# Data records
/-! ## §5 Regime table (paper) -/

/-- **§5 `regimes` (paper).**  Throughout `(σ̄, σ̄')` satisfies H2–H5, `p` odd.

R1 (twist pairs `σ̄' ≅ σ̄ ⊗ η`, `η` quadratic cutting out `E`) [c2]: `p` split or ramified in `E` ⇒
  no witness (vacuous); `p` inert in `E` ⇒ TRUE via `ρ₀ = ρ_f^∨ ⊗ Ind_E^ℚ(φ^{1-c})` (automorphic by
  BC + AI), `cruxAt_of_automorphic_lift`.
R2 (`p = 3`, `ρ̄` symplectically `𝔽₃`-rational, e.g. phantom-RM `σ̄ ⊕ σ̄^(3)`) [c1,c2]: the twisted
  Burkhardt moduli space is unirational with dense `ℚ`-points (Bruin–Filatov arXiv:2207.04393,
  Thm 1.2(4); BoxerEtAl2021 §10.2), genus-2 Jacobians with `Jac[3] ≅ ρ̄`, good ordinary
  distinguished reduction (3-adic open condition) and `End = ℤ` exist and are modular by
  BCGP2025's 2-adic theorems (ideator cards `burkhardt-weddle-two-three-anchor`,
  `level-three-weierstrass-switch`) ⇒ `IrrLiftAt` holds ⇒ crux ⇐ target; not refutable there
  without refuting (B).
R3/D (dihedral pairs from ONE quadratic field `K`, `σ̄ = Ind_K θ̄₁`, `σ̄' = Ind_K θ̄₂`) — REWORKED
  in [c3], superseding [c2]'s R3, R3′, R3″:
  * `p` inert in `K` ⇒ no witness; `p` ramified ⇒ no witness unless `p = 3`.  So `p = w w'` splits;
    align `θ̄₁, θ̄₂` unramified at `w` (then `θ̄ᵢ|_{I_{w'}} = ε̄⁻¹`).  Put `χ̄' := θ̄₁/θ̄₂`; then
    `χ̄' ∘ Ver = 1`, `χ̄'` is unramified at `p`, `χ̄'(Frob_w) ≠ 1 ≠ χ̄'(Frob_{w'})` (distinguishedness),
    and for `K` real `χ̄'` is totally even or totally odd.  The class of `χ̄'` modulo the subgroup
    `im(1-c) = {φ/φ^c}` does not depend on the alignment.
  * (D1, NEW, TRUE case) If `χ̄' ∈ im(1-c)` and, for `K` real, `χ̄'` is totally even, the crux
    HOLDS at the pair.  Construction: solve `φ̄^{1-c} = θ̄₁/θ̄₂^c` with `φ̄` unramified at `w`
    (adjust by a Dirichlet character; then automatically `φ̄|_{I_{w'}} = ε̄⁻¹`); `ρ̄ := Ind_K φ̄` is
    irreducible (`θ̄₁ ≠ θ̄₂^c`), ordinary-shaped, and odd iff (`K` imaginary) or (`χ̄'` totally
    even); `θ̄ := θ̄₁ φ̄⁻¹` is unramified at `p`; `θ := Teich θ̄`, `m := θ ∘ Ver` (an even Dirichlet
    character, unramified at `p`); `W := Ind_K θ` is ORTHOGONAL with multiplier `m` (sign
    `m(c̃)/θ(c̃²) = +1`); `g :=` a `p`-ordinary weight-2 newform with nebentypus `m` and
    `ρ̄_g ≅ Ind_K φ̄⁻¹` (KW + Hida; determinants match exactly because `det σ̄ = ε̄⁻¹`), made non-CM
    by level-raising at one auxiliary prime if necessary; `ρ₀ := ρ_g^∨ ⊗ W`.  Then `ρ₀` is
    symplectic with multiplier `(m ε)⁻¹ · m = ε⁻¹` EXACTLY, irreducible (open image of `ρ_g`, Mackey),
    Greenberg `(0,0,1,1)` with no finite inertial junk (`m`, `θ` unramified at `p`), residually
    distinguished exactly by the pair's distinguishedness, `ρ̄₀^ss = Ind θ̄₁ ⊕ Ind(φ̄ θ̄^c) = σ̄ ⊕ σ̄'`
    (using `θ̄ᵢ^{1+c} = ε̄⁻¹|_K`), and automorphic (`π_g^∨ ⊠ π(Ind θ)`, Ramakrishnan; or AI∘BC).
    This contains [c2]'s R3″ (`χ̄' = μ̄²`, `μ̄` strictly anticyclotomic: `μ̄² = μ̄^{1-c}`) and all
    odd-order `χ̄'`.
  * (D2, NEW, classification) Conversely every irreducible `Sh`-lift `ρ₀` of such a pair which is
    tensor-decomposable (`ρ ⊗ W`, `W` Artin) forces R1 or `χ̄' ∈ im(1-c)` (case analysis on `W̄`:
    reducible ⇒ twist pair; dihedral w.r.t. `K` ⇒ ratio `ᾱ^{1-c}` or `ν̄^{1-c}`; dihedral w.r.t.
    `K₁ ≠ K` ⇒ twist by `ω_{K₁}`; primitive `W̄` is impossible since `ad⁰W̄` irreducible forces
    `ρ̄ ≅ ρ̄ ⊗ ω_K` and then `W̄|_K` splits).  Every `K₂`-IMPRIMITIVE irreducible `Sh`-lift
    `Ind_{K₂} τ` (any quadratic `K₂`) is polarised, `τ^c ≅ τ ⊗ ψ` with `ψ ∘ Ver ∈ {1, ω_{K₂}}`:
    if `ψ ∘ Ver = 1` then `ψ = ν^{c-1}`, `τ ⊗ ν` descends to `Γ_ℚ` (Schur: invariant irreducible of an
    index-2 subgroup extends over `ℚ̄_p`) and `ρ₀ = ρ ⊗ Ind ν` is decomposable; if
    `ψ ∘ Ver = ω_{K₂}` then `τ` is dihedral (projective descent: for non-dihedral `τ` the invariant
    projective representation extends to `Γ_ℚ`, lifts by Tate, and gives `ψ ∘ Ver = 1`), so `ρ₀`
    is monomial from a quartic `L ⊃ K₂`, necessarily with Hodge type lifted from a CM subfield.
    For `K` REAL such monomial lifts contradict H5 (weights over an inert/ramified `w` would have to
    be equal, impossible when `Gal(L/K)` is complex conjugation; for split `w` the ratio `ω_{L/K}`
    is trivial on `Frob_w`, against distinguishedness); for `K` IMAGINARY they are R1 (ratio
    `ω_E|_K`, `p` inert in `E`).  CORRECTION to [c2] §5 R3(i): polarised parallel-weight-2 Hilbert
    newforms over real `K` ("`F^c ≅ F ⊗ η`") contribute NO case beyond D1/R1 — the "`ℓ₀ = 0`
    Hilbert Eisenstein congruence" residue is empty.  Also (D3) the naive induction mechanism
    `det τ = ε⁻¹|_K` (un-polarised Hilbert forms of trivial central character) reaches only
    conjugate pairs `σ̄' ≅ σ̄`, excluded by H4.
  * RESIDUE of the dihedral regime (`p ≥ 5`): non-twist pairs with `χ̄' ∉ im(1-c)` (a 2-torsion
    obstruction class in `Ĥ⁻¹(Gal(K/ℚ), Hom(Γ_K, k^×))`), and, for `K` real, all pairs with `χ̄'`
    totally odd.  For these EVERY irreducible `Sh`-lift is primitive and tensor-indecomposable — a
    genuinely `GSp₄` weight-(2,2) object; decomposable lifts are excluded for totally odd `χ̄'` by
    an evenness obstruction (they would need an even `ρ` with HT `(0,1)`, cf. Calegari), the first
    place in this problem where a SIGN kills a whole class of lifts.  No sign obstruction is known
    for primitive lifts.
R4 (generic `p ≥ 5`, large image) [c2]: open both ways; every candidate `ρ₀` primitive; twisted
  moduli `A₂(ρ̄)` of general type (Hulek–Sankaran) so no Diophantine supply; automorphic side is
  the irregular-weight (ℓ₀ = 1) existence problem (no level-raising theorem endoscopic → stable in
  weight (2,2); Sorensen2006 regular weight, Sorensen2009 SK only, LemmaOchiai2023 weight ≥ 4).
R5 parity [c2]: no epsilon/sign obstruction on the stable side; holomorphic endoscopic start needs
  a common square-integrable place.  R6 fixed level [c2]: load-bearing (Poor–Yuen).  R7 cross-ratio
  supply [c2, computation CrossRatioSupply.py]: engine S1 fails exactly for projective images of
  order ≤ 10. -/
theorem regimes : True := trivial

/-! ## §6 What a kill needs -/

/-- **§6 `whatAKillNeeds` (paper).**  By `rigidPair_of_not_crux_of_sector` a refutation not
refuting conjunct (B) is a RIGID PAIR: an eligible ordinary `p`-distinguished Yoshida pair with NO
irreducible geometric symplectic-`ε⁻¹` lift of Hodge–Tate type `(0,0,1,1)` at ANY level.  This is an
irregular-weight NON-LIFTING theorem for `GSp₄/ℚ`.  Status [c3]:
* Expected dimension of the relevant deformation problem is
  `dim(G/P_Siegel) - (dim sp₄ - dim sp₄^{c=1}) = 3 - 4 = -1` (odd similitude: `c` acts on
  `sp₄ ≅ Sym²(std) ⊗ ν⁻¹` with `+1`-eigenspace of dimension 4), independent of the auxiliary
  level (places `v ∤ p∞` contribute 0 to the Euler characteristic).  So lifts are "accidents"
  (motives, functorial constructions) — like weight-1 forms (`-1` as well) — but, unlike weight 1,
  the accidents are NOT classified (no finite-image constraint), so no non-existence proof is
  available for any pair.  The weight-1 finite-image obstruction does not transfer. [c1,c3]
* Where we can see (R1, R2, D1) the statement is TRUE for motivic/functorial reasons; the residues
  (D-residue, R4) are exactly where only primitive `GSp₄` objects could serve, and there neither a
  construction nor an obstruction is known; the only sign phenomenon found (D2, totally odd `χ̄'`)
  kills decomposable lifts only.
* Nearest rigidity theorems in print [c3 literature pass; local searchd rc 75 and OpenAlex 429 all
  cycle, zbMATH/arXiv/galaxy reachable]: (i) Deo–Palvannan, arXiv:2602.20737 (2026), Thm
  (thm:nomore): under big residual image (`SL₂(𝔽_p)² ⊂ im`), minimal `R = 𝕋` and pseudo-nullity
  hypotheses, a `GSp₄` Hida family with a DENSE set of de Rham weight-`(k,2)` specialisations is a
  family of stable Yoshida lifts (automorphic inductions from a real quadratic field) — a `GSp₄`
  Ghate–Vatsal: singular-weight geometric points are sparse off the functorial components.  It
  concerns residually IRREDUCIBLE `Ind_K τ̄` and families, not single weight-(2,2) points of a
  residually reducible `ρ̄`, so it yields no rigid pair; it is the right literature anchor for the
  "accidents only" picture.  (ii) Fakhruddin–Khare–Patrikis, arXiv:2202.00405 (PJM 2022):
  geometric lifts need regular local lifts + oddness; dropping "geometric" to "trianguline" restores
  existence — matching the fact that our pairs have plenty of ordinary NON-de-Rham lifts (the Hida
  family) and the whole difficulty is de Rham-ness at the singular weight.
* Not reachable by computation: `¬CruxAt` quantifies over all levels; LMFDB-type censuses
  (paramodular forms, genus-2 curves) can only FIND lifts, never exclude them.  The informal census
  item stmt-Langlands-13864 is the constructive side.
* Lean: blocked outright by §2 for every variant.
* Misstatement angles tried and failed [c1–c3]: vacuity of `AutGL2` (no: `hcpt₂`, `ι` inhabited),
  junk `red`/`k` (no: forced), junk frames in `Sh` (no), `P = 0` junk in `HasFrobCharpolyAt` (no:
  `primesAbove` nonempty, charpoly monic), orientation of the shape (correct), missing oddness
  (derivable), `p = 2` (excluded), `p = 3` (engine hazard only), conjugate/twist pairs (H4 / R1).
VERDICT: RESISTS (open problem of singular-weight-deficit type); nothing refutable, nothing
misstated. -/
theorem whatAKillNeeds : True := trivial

# Exercise objective
Search the material for the word "three" and copy every matching line.

# Answer for this exercise
  BCGP2025's 2-adic theorems (ideator cards `burkhardt-weddle-two-three-anchor`,
  `level-three-weierstrass-switch`) ⇒ `IrrLiftAt` holds ⇒ crux ⇐ target; not refutable there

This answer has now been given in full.